OS DEBATES INEXISTENTES NO BRASIL

   Olá, colegas! Antes de mais nada, aviso que irei mudar o nome do blog, o endereço, bem como o formato do mesmo. Ontem e principalmente hoje (que fiquei de bobeira apenas pesquisando) mexi bastante no novo espaço. Não será tão bonito esteticamente como alguns outros blogs, mas espero que possa melhorar a visualização dos temas. Portanto, se você gosta de acompanhar esse espaço, espero que  o continue  fazendo o mesmo no outro blog.

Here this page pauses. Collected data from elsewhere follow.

/-- **`Σ_{n=1}^{N} 1/(n√(n+1)) ≤ 3`.** [folklore] -/
private theorem sum_inv_mul_sqrt_le_three (N : ℕ) :
    ∑ n ∈ Icc 1 N, 1 / ((n : ℝ) * Real.sqrt ((n : ℝ) + 1)) ≤ 3 := by
  rcases Nat.eq_zero_or_pos N with rfl | hN
  · simp
  -- the term `n = 1` is `1/√2 ≤ 1`; for `n ≥ 2` compare with `1/(n√n)` and telescope
  have hI : Icc 1 N = insert 1 (Icc 2 N) := by
    ext m; simp only [mem_Icc, mem_insert]; omega
  rw [hI, sum_insert (by simp)]
  have hfirst : 1 / (((1 : ℕ) : ℝ) * Real.sqrt (((1 : ℕ) : ℝ) + 1)) ≤ 1 := by
    have h2 : (1 : ℝ) ≤ Real.sqrt 2 := Real.one_le_sqrt.mpr (by norm_num)
    have e : ((1 : ℕ) : ℝ) * Real.sqrt (((1 : ℕ) : ℝ) + 1) = Real.sqrt 2 := by norm_num
    rw [e, div_le_one (by positivity)]
    exact h2
  have hterm : ∀ n ∈ Icc 2 N, 1 / ((n : ℝ) * Real.sqrt ((n : ℝ) + 1)) ≤
      2 * (1 / Real.sqrt ((n : ℝ) - 1) - 1 / Real.sqrt n) := by
    intro n hn
    rw [mem_Icc] at hn
    obtain ⟨m, rfl⟩ : ∃ m, n = m + 1 := ⟨n - 1, by omega⟩
    have hm : 1 ≤ m := by omega
    have h := inv_mul_sqrt_le_telescope hm
    push_cast
    rw [show (m : ℝ) + 1 - 1 = m by ring]
    refine le_trans ?_ h
    -- `1/((m+1)√(m+2)) ≤ 1/((m+1)√(m+1))`
    have hsq : Real.sqrt ((m : ℝ) + 1) ≤ Real.sqrt ((m : ℝ) + 1 + 1) := Real.sqrt_le_sqrt (by linarith)
    have hpos : 0 < Real.sqrt ((m : ℝ) + 1) := Real.sqrt_pos.mpr (by positivity)
    exact one_div_le_one_div_of_le (by positivity) (by gcongr)
  -- exact telescoping
  have hexact : ∀ K : ℕ, 1 ≤ K → ∑ n ∈ Icc 2 K, (1 / Real.sqrt ((n : ℝ) - 1) - 1 / Real.sqrt n) =
      1 - 1 / Real.sqrt K := by
    intro K hK
    induction K with
    | zero => omega
    | succ K ihK =>
      rcases Nat.eq_zero_or_pos K with rfl | hK0
      · simp
      rw [Finset.sum_Icc_succ_top (by omega) (fun n : ℕ => 1 / Real.sqrt ((n : ℝ) - 1) - 1 / Real.sqrt n),
        ihK hK0]
      push_cast
      ring
  have hrest : ∑ n ∈ Icc 2 N, 1 / ((n : ℝ) * Real.sqrt ((n : ℝ) + 1)) ≤ 2 * (1 - 1 / Real.sqrt N) := by
    refine (sum_le_sum hterm).trans ?_
    rw [← mul_sum, hexact N hN]
  have hsN : 0 < Real.sqrt (N : ℝ) := Real.sqrt_pos.mpr (by exact_mod_cast hN)
  have : 0 < 1 / Real.sqrt (N : ℝ) := by positivity
  linarith
import Summits.QuantumFields.YangMills.Theorems.BalabanUVNodesN06Thm312313AtPinsPairMBCZcRCU
import Literature.MathematicalPhysics.QuantumFieldTheory.Balaban1983to89.B9RWSumsDefinitePinsPairMDir3Rows
import Literature.MathematicalPhysics.QuantumFieldTheory.Balaban1983to89.B9LettersHZAtOne
import Summits.QuantumFields.YangMills.Theorems.BalabanUVNodesN06G0LayerFromThm310AtPinsGU
import Summits.QuantumFields.YangMills.Theorems.BalabanUVNodesN06StepDirLayerAtPinsBCZXDsU
import Summits.QuantumFields.YangMills.Theorems.BalabanUVNodesN06DivLegAtPinsPhysR
import Summits.QuantumFields.YangMills.Theorems.BalabanUVNodesN06HHLegAtPinsPhysRU
import Summits.QuantumFields.YangMills.Theorems.BalabanUVNodesN06HolderPinsGradedAtRecord
import Summits.QuantumFields.YangMills.Theorems.BalabanUVNodesN06XdLegAtPinsPhysRU
import Literature.MathematicalPhysics.QuantumFieldTheory.Balaban1983to89.B9PlaquetteBinderOfReg335Y
import Summits.QuantumFields.YangMills.Theorems.BalabanUVNodesN06CutL2LettersAtPinsPhys
import Summits.QuantumFields.YangMills.Theorems.BalabanUVNodesN06CutL2LettersAtPinsPhysR
import Summits.QuantumFields.YangMills.Theorems.BalabanUVNodesN06DirKinematicsAtPinsR
import Summits.QuantumFields.YangMills.Theorems.BalabanUVNodesN06DirKinematics3AtPinsR
import Summits.QuantumFields.YangMills.Theorems.BalabanUVNodesN06Proj349AtPinsPhysR
import Literature.MathematicalPhysics.QuantumFieldTheory.Balaban1983to89.B9Thm31GpMajFromPinsPairMR
import Literature.MathematicalPhysics.QuantumFieldTheory.Balaban1983to89.B9Thm313WholeLettersCutKept
import Summits.QuantumFields.YangMills.Theorems.BalabanUVNodesN06ProbeZeroAtPinsPhys
import Summits.QuantumFields.YangMills.Theorems.BalabanUVNodesN06MixedLegAtPinsPhys
import Summits.QuantumFields.YangMills.Theorems.BalabanUVNodesN06MixedFactorAtPinsPhys
import Summits.QuantumFields.YangMills.Theorems.BalabanUVNodesN06CurrentMajAtPinsIdPhys
import Literature.MathematicalPhysics.QuantumFieldTheory.Balaban1983to89.B9Ineq349SiteFacesAtLettersR
import Literature.MathematicalPhysics.QuantumFieldTheory.Balaban1983to89.B9Eq3132FacesAtLettersR
import Literature.MathematicalPhysics.QuantumFieldTheory.Balaban1983to89.B9Thm314Thm315LayerR
import Summits.QuantumFields.YangMills.Theorems.BalabanUVNodesN06ProbeZeroAtPinsPhysR
import Summits.QuantumFields.YangMills.Theorems.BalabanUVNodesN06MixedLegAtPinsPhysR
import Summits.QuantumFields.YangMills.Theorems.BalabanUVNodesN06MixedFactorAtPinsPhysR
import Summits.QuantumFields.YangMills.Theorems.BalabanUVNodesN06SplitMajorantsAtPinsPhysR
import Summits.QuantumFields.YangMills.Theorems.BalabanUVNodesN06StepL2AtPinsPhysR
import Summits.QuantumFields.YangMills.Theorems.BalabanUVNodesN06HgVacuousRC
import Literature.MathematicalPhysics.QuantumFieldTheory.Balaban1983to89.B9Thm39FacesAtLettersRC
import Literature.MathematicalPhysics.QuantumFieldTheory.Balaban1983to89.B9Thm311Thm315FacesAtLettersR
import Literature.MathematicalPhysics.QuantumFieldTheory.Balaban1983to89.B9LeafXClassAntitone
import Literature.MathematicalPhysics.QuantumFieldTheory.Balaban1983to89.Node00.CarriersYP
import Literature.MathematicalPhysics.QuantumFieldTheory.Balaban1983to89.Node00.N03Record
import Summits.QuantumFields.YangMills.Theorems.BalabanUVNodesN06WalkLettersAtRecordR
import Summits.QuantumFields.YangMills.Theorems.BalabanUVNodesN06Row17FromRow19LettersDir
import Summits.QuantumFields.YangMills.Theorems.BalabanUVNodesN06SplitMajorantsAtPinsPhys
import Summits.QuantumFields.YangMills.Theorems.BalabanUVNodesN06Proj349AtPinsPhys
import Summits.QuantumFields.YangMills.Theorems.BalabanUVNodesN06StepL2AtPinsPhys
import Literature.MathematicalPhysics.QuantumFieldTheory.Balaban1983to89.B9Ineq349SiteThresholdRate
import Literature.MathematicalPhysics.QuantumFieldTheory.Balaban1983to89.B9Eq346GradGpDivAtPinsL2Closed
import Literature.MathematicalPhysics.QuantumFieldTheory.Balaban1983to89.B9CoReadingCoordsInputLoc
import Literature.MathematicalPhysics.QuantumFieldTheory.Balaban1983to89.B9Thm31GpMajFromPinsPairM
import Summits.QuantumFields.YangMills.Theorems.BalabanUVNodesN06SectBOfFrameV7
import Summits.QuantumFields.YangMills.Theorems.BalabanUVNodesN06SectDUnitsAtPinsPhys
import Literature.MathematicalPhysics.QuantumFieldTheory.Balaban1983to89.B9Eq3132FacesAtLetters
import Literature.MathematicalPhysics.QuantumFieldTheory.Balaban1983to89.Node00.OpsYRecordV4P
import Literature.MathematicalPhysics.QuantumFieldTheory.Balaban1983to89.B9Thm39OneCubeReadingAtLettersY
import Literature.MathematicalPhysics.QuantumFieldTheory.Balaban1983to89.B9CoReadingCoordsHolderAdmReadings
import Literature.MathematicalPhysics.QuantumFieldTheory.Balaban1983to89.B9CoReadingCoordsHolderSAdmReadings
import Summits.QuantumFields.YangMills.Theorems.BalabanUVNodesN06DirKinematics3AtPins
import Summits.QuantumFields.YangMills.Theorems.BalabanUVNodesN06Ids3152AtPinsPhys
import Literature.MathematicalPhysics.QuantumFieldTheory.Balaban1983to89.B9PerturbationSplitAtLetters
import Literature.MathematicalPhysics.QuantumFieldTheory.Balaban1983to89.B9Ineq349SiteFacesAtLetters

/-!
# BalabanUVNodes ∕ N06 ([B9], `Dag.B9_main`) — THE STAGE-11 CERTIFICATE, EDITION 51: dag-n06-l's OPTION-(2) PIN EDITION, STEP 2 — THE W-c FACE `hXd` (Φ^X_β∘∇_{U,ν}∘G₀∘D_U INTO THE GRADED
# TRANSPORTED SITE CLASS `bH13 x U`) IS DERIVED from the PRINTED (3.45) members of Thm 3.3 for G₀ read at the transported bond class, the plaquette bound of (3.35) and the member facts
# (R-generic body; successor of edition 49 `…V6EPairOD`; its print-literal instantiation is edition 52 `…V6EPairOG`)
Track A of `YM-PLAN.md` (cell `pub-ymgap`, D-0062), node **N06** = [Balaban1985BackgroundPropagators] Thms 3.1–3.15; seat `pub-ymgap-dag-n06-d` (gen 15). WHY (dag-n06-l `ED47-REPLACEMENT-TABLE.md` row `hXd`; dag-n06-l g23 WORD l.≈43303 on `hF`). Editions 31–50 display the W-c face `hXd : ∀ x, M12 ≤ M → … → ∀ ν β ∈ [0,1), HasMaj (bH13 x U) 𝔠_{P_X}^{(β−1)} ((Φ^X_β∘∇_{U,ν}∘G₀(U))∘D_U) (BdX β·e^{−δ12₃d})` with a FREE constant function `BdX` (+ `hBdX ≥ 0`) — a COMPOSITE letter (dag-n06-w6's engine shape), not a printed display. dag-n06-l's `N06HolderPinsGradedAtRecord.hXd_of_pins` (p661566 (R4)) derives it at the pin (P2) from (i) the Φ^X-(3.45) members `h45X ν μ β` of Theorem 3.3 for `G₀ = G(U)` — `HasMaj (bHZKT (taxiB U) (sch β) 1) (ofBlocks P_X) (Φ^X_β ∘ ∇_{U,ν} ∘ G₀ ∘ D*_{U,μ}) (BZ β·ℓ(a)^{−β}·e^{−δ45 d})`, the PRINTED species (3.45) p.398 «‖·‖_(β+ε)» READ AT THE TRANSPORTED BOND CLASS of exponent `sch β < 1` (print-inhabitable, LOCATED-U5), (ii) the plaquette binder `hF` («‖U(∂p) − 1‖ ≤ ϑ_F·L^{−j}», print's (3.35) content), (iii) the member facts `Facts347 ∕ RowSum` ([4] Lemma 2.1). THIS SEAT's face `N06XdLegAtPinsPhysRU.hXd_of_pins_geo9Y` discharges (iii) at the geometry of record (`facts347_exp261_geo9Y` at `α := 1∕2`, `δF := δ45 − δ12₃`; `rowSum261_geo9Y` at rate 1) and CHOOSES `δJ := δ12₃ + 1 + δF∕2`, the CLOSED `BdX β := (d+1)·((1+C_Lip)·(BZ β·L)·(CJG d ℓ (trBasis N) 1 (thetaL d ℓ ϑF) (w13 (sch β)) δJ·L)·cσ)` and a threshold `MXd`; (ii) is a THEOREM at the P-edition's class axioms: `hF := B9PlaquetteBinderOfReg335Y.plaqV_binder_of_regYR_budget_SU hGR c hRP1 hϑF` (dag-n06-l g23 p669415, from dag-n06-j's §4 `B9Eq335CoveragePAtLettersY`) for ONE displayed scalar budget `hϑF` at the regime constant `a12` — entering ONCE as two `have`s (`hϑF₀ := budget_nonneg ha12.le hϑF`), reusable by every later transported face (dag-n06-l's word).
THIS EDITION = edition 49 with BINDER DIFF: REMOVED (3) `BdX hBdX hXd`; ADDED (11) `ϑF hϑF` (the plaquette budget `2·(10La₁₂)(1+10La₁₂)e^{4·10La₁₂}·L ≤ ϑF`), the exponent schedule `sch hsch0 hsch1` (`0 < sch β < 1` on `[0,1)`) with `hwsch : 0 < w13 (sch β)`, the rate and constants of the new members `δ45 (hδ45 : δ12₃ < δ45) BZ hBZ`, and the member family `h45X` (above, at regime `(M12, a12)`, classes `(bg9YR …).Reg335∕336 c α₀ U`); 306 → 314 binders; conclusion IDENTICAL. PROOF = edition 49's with, at the top, `hϑF₀ hF hδ12₃0X` and `obtain ⟨MXd, BdX, hBdX, hXd⟩ := hXd_of_pins_geo9Y …`, the rows-20–21 threshold `M12T` absorbing `MXd` (innermost `max M12 MXd`; `hMXT`), and the StepDirB layer fed `hXd` at `hMXT.trans hM` — every other line verbatim. NUMERICS: `ϑF δ45 BZ sch` are bounded BELOW only (jointly satisfiable with ED.47's witness: `sch := 1∕2`, `w13 := 1∕2`, `δ45 := δ12₃ + 1`, `BZ := 0`, `ϑF :=` the budget; a `NumericsWitnessE` follows if a referee asks).
WHAT THE DISPLAYS NOW SAY (rows 20–21): in place of the composite W-c face the certificate displays print's (3.45) for `∇_{U,ν}G₀D*_{U,μ}` with Hölder probes, at the genuine transported classes, plus the (3.35) plaquette budget; everything else as edition 49 (header of `…V6EPairOD`: the pins `hbH13 hbXH`, rows 18 at the walk-letter record with `rd hrd hrdAg` LOCATED, FLAG №6 `hLIM`, FLAG №8 `hB`, O5 `hZ`). NEXT (dag-n06-l's table): `hWE` via n06-l's member-∀ wrapper `hWE_of_pins` (`Thm/BalabanUVNodesN06CutLettersPinsGradedAtRecord`), `hlettersD13` split (`dgDH ∕ dgDHd_of_pins` ← `h44m`, also feeding the G₀ layer's `hdgDH`), `hLH3` split (`pYDH_of_pins` ← `h45Y`), DivLeg `h44DsDv`, `hletters13`.
HONEST FRAMING. Kernel bookkeeping (one displayed composite replaced by printed-species displays + three landed theorems); every (3.43)–(3.45)-type member REMAINS a DISPLAYED hypothesis about the genuine operators; COUNT-NEUTRAL; NOT a discharge of N06 (chair R417 books); one finite 𝕋⁴ programme at fixed `ε` — NOT continuum ∕ OS ∕ mass gap ∕ Clay. 0 `def`, 0 `sorry`.
-/

noncomputable section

    Qual país não tem os seus problemas? Poucos brasileiros, considerando a nossa população de 200 milhões de pessoas, têm o privilégio de conhecer outros países. Geralmente, quem viaja para o exterior conhece apenas países mais ricos e prósperos do que o Brasil.  Entretanto, mesmo os países desenvolvidos possuem os seus problemas. Com os EUA não poderia ser diferente. Porém, é inegável que é uma nação que possui inúmeras qualidades. Uma das que mais me chama atenção é que a sociedade americana é debatedora ao extremo. Não há assunto que não possa ser debatido.

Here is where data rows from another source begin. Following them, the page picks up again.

import Literature.NumberTheory.Sieve.ParityBatemanHorn
import Literature.NumberTheory.Sieve.BatemanHornProofs
import Literature.NumberTheory.Sieve.PolynomialValuesSieveSequence
import Literature.NumberTheory.Sieve.SieveFunctions
import Literature.NumberTheory.Sieve.BatemanHornIwaniecDimension
import Literature.NumberTheory.Sieve.BatemanHornAlmostPrimes
import Literature.NumberTheory.Sieve.BatemanHornSelbergUpperBound
import Mathlib.NumberTheory.AlmostPrime
import HarnessLib

/-!
# Bateman–Horn at the parity boundary: the sieve bounds that hold for EVERY system

Trunk T-SIEVE (`Literature/NumberTheory/Sieve`).  The conjunct `Summit.Parity.BatemanHorn` of the
summit asks, for every Bateman–Horn system `f = (f₁, …, f_k)` of integer polynomials
(`IsBatemanHornSystem f`: distinct irreducible, positive leading coefficients, no fixed prime
divisor of `∏ fᵢ`), the asymptotic `P_f(x) ~ C(f)/(∏ deg fᵢ) · x/(log x)^k` for the prime-value
count `P_f(x) = polyPrimeCount f x` with the singular series `C(f) = batemanHornConst f =
∏_p (1 − 1/p)^{−k}(1 − ω_f(p)/p)`.  Classical sieve theory proves, UNIFORMLY over all systems and
over the same objects, exactly two things, and this file states them as named facts:

* `UpperBound` — **Selberg's upper bound at the parity constant**: `P_f(x) ≤ (2^k k! + ε) C(f)
  x/(log x)^k` for all large `x` — Diamond–Halberstam–Galway, *A Higher-Dimensional Sieve Method*,
  Cor. 5.7 (Selberg's sieve under `Ω(κ)`, `κ = k`, `z = x^{1/2}`) and Example 5.8, (5.47) (with
  `y = x`); Halberstam–Richert, *Sieve Methods*, Thm. 5.3.  The bound exceeds the conjectured
  asymptotic by the factor `2^k · k! · ∏ deg fᵢ` (for one linear polynomial: the Brun–Titchmarsh
  constant `2`); the factor is the parity (and dimension) loss of the sieve.
* `AlmostPrimes` — **almost-prime values**: for `r = r(k, deg)` and `c = c(k, deg) > 0`,
  `#{n ≤ x : Ω(∏ fᵢ(n)) ≤ r} ≥ c · C(f) · x/(log x)^k` for all large `x` — Halberstam–Richert
  Thm. 10.4; Diamond–Halberstam–Galway §11.5, (11.24) (any `r` exceeding the right side of (11.24)
  is admissible; a cruder `r` already follows from the Fundamental Lemma, tree
  `SieveSequence.fundamental_lemma_uniform_holds`, after a pre-sieve of the small primes).
* `Dimension` — every Bateman–Horn system is a sieve problem of dimension `k` in Iwaniec's sense
  `Ω(k, L)` (Diamond–Halberstam–Galway (1.5); the tree's `HasIwaniecDimension`), a consequence of
  Mertens' theorems for the root counts with rate (PROVED in the tree:
  `IsBatemanHornSystem.exists_hasIwaniecDimension`, `BatemanHornIwaniecDimension.lean`; here
  `Dimension_holds`).
* `Rung := UpperBound ∧ AlmostPrimes` — «Bateman–Horn at the parity boundary» (ladder label F-BHΩ).
  Also recorded: the printed linear-case value `ThreeLinearFormsP9` (Diamond–Halberstam–Galway Example 11.3:
  three admissible linear forms take a `P₉` product; two forms: `P₅`, the tree's
  `DiamondHalberstam1997_twoLinear_P5_holds`).

HONESTY LABEL. Formalisation-first of printed theorems; the statements sit INSIDE the parity
barrier (`Literature.Barriers.Parity.SelbergParity`) by design and claim no prime value of any
polynomial of degree ≥ 2.  Proved here: `Dimension_holds` (from the tree's
`IsBatemanHornSystem.exists_hasIwaniecDimension`, `BatemanHornIwaniecDimension.lean`) and the trivial
(nothing else); `UpperBound` and `AlmostPrimes` are hypotheses `(h : UpperBound)` etc. until
their `_holds` theorems land (the case `k = 1` of `UpperBound` is the tree's
`polyPrimeCount_single_le_linearSieve`, `PolynomialPrimesLinearSieveBound.lean`).

## References
* H. G. Diamond, H. Halberstam, W. F. Galway, *A Higher-Dimensional Sieve Method*, Cambridge
  Tracts 177, CUP (2008): §1.4 (1.5); Thm. 5.6, Cor. 5.7, Example 5.8 (5.47); §11.5 (11.24)–(11.26),
  Example 11.3. [DiamondHalberstamGalway2008]
* G. Greaves, *Sieves in Number Theory*, Springer (2001): §2.2 Thm. 2 (the lower bound
  `G(z) ≥ e^{−γκ}/(Γ(κ+1) V(P(z))) (1 + O(A/log z))`), §2.3 Thm. 4 (`π(f, X) ≤ 2^k k! C X/log^k X`,
  `f` with `k` irreducible factors — `UpperBound` verbatim). [Greaves2001]
* H. Halberstam, H.-E. Richert, *Sieve Methods*, Academic Press (1974): Thm. 5.3, Thm. 10.4.
  [HalberstamRichert1974]
* P. T. Bateman, R. A. Horn, Math. Comp. 16 (1962) 363–367 (the conjecture; tree
  `Literature.NumberTheory.Sieve.BatemanHornConjecture`). [BatemanHorn1962]
-/

open Filter Finset Polynomial

namespace Literature.NumberTheory.Sieve

namespace BatemanHornParityBoundary

/-! ### The almost-prime counting function of a system -/

open scoped Classical in
/-- `P_f^{(r)}(x) = #{n ≤ x : ∏ᵢ fᵢ(n) ≠ 0 ∧ Ω(|∏ᵢ fᵢ(n)|) ≤ r}`, the number of `n ≤ x` at which the
product of the system is a non-zero `P_r` (`Nat.IsAtMostAlmostPrime r m`: `Ω(m) ≤ r`, Mathlib).
[folklore] -/
noncomputable def polyAlmostPrimeCount {ι : Type*} [Fintype ι] (f : ι → ℤ[X]) (r x : ℕ) : ℕ :=
  #((range (x + 1)).filter fun n : ℕ ↦
    (∏ i, (f i).eval (n : ℤ)) ≠ 0 ∧ Nat.IsAtMostAlmostPrime r (∏ i, (f i).eval (n : ℤ)).natAbs)

/-! ### The three named facts -/

/-- **Selberg's upper bound for a Bateman–Horn system, at the parity constant.** For every
Bateman–Horn system `f` of `k` polynomials and every `ε > 0`,
`P_f(x) ≤ (2^k · k! + ε) · C(f) · x/(log x)^k` for all sufficiently large `x`
(Greaves §2.3 Thm. 4 verbatim; = DHG Cor. 5.7 with `κ = k`, `z = x^{1/2}`, `X = x`,
`|r_d| ≤ ω_f(d)`, Example 5.8 (5.47) with `y = x`). The case `k = 1` is PROVED in the tree
(`polyPrimeCount_single_le_linearSieve`). [cite: Greaves2001, §2.3 Theorem 4]
[cite: DiamondHalberstamGalway2008, Cor. 5.7 and Example 5.8 (5.47)] -/
def UpperBound : Prop :=
  ∀ (k : ℕ) (f : Fin k → ℤ[X]), IsBatemanHornSystem f → ∀ ε : ℝ, 0 < ε →
    ∀ᶠ x : ℕ in atTop,
      (polyPrimeCount f x : ℝ) ≤
        (2 ^ k * (k.factorial : ℝ) + ε) * batemanHornConst f * (x : ℝ) / Real.log x ^ k

/-- **Almost-prime values of a Bateman–Horn system.** For every `k` and every degree vector `d`
there are `r = r(k, d)` and `c = c(k, d) > 0` such that for every Bateman–Horn system `f` of `k`
polynomials with `deg fᵢ = dᵢ`, `#{n ≤ x : Ω(∏ fᵢ(n)) ≤ r} ≥ c · C(f) · x/(log x)^k` for all
sufficiently large `x` (Halberstam–Richert Thm. 10.4; any `r` exceeding the right-hand side of
(11.24) is admissible). [cite: DiamondHalberstamGalway2008, §11.5 (11.24)] -/
def AlmostPrimes : Prop :=
  ∀ (k : ℕ) (d : Fin k → ℕ), ∃ r : ℕ, ∃ c : ℝ, 0 < c ∧
    ∀ f : Fin k → ℤ[X], IsBatemanHornSystem f → (∀ i, (f i).natDegree = d i) →
      ∀ᶠ x : ℕ in atTop,
        c * batemanHornConst f * (x : ℝ) / Real.log x ^ k ≤ (polyAlmostPrimeCount f r x : ℝ)

/-- **Every Bateman–Horn system is a sieve problem of dimension `k`** in Iwaniec's regular sense
`Ω(k, L)` — (1.5) of the source, the tree's `HasIwaniecDimension` — for the root density
`p ↦ ω_H(p)/p` of the product `H = ∏ fᵢ` (tree `rootDensity`; `ω_H = ω_f` by
`polyRootCountMod f p = polyRootCountMod ![∏ i, f i] p`): there is `L = L(f)` with
`∏_{w ≤ p < z} (1 − ω_f(p)/p)⁻¹ ≤ (log z/log w)^k (1 + L/log w)` for all `2 ≤ w ≤ z` (Mertens' theorem
for `ω_f`, cf. the proof of Example 5.8).
[cite: DiamondHalberstamGalway2008, §1.4 (1.5) and §5.4 (proof of Example 5.8)] -/
def Dimension : Prop :=
  ∀ (k : ℕ) (f : Fin k → ℤ[X]), IsBatemanHornSystem f →
    ∃ L : ℝ, HasIwaniecDimension (rootDensity (∏ i, f i)) k L

/-! ### Variants recorded for the ladder -/

/-- The printed value in the linear case `k = 3`: the product of three admissible linear forms is
a `P₉` for `≫ C(f) · x/(log x)^3` integers `n ≤ x` ((11.26) with `ξ = 10`, `f₃(10) = 0.9804…`;
for `k = 2` the value is `P₅`, the tree's `DiamondHalberstam1997_twoLinear_P5_holds`).
[cite: DiamondHalberstamGalway2008, Example 11.3] -/
def ThreeLinearFormsP9 : Prop :=
  ∃ c : ℝ, 0 < c ∧ ∀ f : Fin 3 → ℤ[X], IsBatemanHornSystem f → (∀ i, (f i).natDegree = 1) →
    ∀ᶠ x : ℕ in atTop,
      c * batemanHornConst f * (x : ℝ) / Real.log x ^ 3 ≤ (polyAlmostPrimeCount f 9 x : ℝ)

/-! ### The rung -/

/-- THE RUNG (ladder label F-BHΩ): Bateman–Horn at the parity boundary for every system = the
conjunction of the two printed theorems `UpperBound` (Greaves §2.3 Thm. 4 / DHG Cor. 5.7) and
`AlmostPrimes` (Halberstam–Richert Thm. 10.4 / DHG §11.5 (11.24)).
[cite: Greaves2001, §2.3 Theorem 4] [cite: HalberstamRichert1974, Thm 10.4] -/
def Rung : Prop := UpperBound ∧ AlmostPrimes

/-- `Dimension` is a THEOREM of the tree (`BatemanHornIwaniecDimension.lean`: Mertens' theorems for
the root counts with rate, from the prime ideal theorem) — our proof of the cited statement
(DHG §5.4: the polynomial sequence satisfies `Ω(κ)` with `κ = k`).
[cite: DiamondHalberstamGalway2008, §1.4 (1.5) and §5.4 (Example 5.8)] -/
theorem Dimension_holds : Dimension := fun _k _f hf ↦ hf.exists_hasIwaniecDimension

/-- `AlmostPrimes` is a THEOREM of the tree (`BatemanHornAlmostPrimes.lean`: the uniform Fundamental
Lemma on the values `∏ fᵢ(m)`, Mertens along the system, and `Ω ≤ r` for rough values; `r = r(k,d)`,
`c = e^{-kγ}/16`) — our proof of the qualitative form of the cited statement.
[cite: DiamondHalberstamGalway2008, §11.5 (11.24)] -/
theorem AlmostPrimes_holds : AlmostPrimes := by
  intro k d
  obtain ⟨r, c, hc, h⟩ := BatemanHornAlmostPrimes.batemanHorn_almostPrimes k d
  refine ⟨r, c, hc, fun f hf hdeg => ?_⟩
  filter_upwards [h f hf hdeg] with x hx
  unfold polyAlmostPrimeCount
  convert hx using 4

/-- `UpperBound` is a THEOREM of the tree (`BatemanHornSelbergUpperBound.lean`: Selberg's `Λ²` sieve
on the values of `∏ fᵢ`, the van Lint–Richert minorant of `G(√D)` and its mean value by Karamata's
Tauberian theorem) — our proof of the cited statement, for every `k`.
[cite: Greaves2001, §2.3 Theorem 4] -/
theorem UpperBound_holds : UpperBound := fun _k _f hf _ε hε =>
  BatemanHornSelberg.polyPrimeCount_le_selbergSieve hf hε

/-- THE RUNG F-BHΩ — Bateman–Horn at the parity boundary for every system — is a theorem of the
tree: both printed halves are proved (`UpperBound_holds`, `AlmostPrimes_holds`).
[cite: Greaves2001, §2.3 Theorem 4] [cite: HalberstamRichert1974, Thm 10.4] -/
theorem Rung_holds : Rung := ⟨UpperBound_holds, AlmostPrimes_holds⟩

end BatemanHornParityBoundary

end Literature.NumberTheory.Sieve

  “E por qual motivo isso seria uma característica tão importante nos EUA? Não é o Capitalismo, o Empreendedorismo, Nacionalismo?” alguém pode estar pensando. Talvez sejam características importantes também do sucesso americano. Contudo, em qualquer agrupamento humano sempre haverá divergências entre os variados  seres humanos que o compõe. Imaginem num país com 300 milhões de habitantes e com grande diversidade étnica e cultural, os inescapáveis conflitos que não surgem no seio da comunidade. É inevitável o choque de opiniões e de ideias sobre como melhor organizar uma sociedade.

  Como conciliar visões diferentes de  mundo? No passado, assassinando e subjugando por completo grupos opositores. Na história mais moderna do Ocidente, por meio do debate democrático. A Democracia é a arena onde as diversas visões de mundo poderão se digladiar de forma civilizada. O debate, a racionalidade e a inteligência são fundamentais para que haja uma democracia saudável e forte.

  Eu não gosto de acompanhar muito vídeos ou textos que se tornam “moda" instantânea. Por qual motivo? Porque geralmente não passam disso mesmo "uma moda instantânea" que daqui poucos dias ninguém mais se lembra.  É por isso que existem livros, músicas, que são quase atemporais, ou os dramas shakesperianos não são atuais? Não é à toa que uma peça como Hamlet pode ter uma montagem moderna, com a trama se desenrolando como se fosse nos dias de hoje. 

    Porém, quando algo se torna viral e você conecta-se com a internet, geralmente você toma conhecimento da "novidade". A última moda, infelizmente não é sobre ondas gravitacionais, é uma carta escrita por um americano sobre o que há de errado com o Brasil. Aparentemente, também há um vídeo onde uma menina  interpreta a carta.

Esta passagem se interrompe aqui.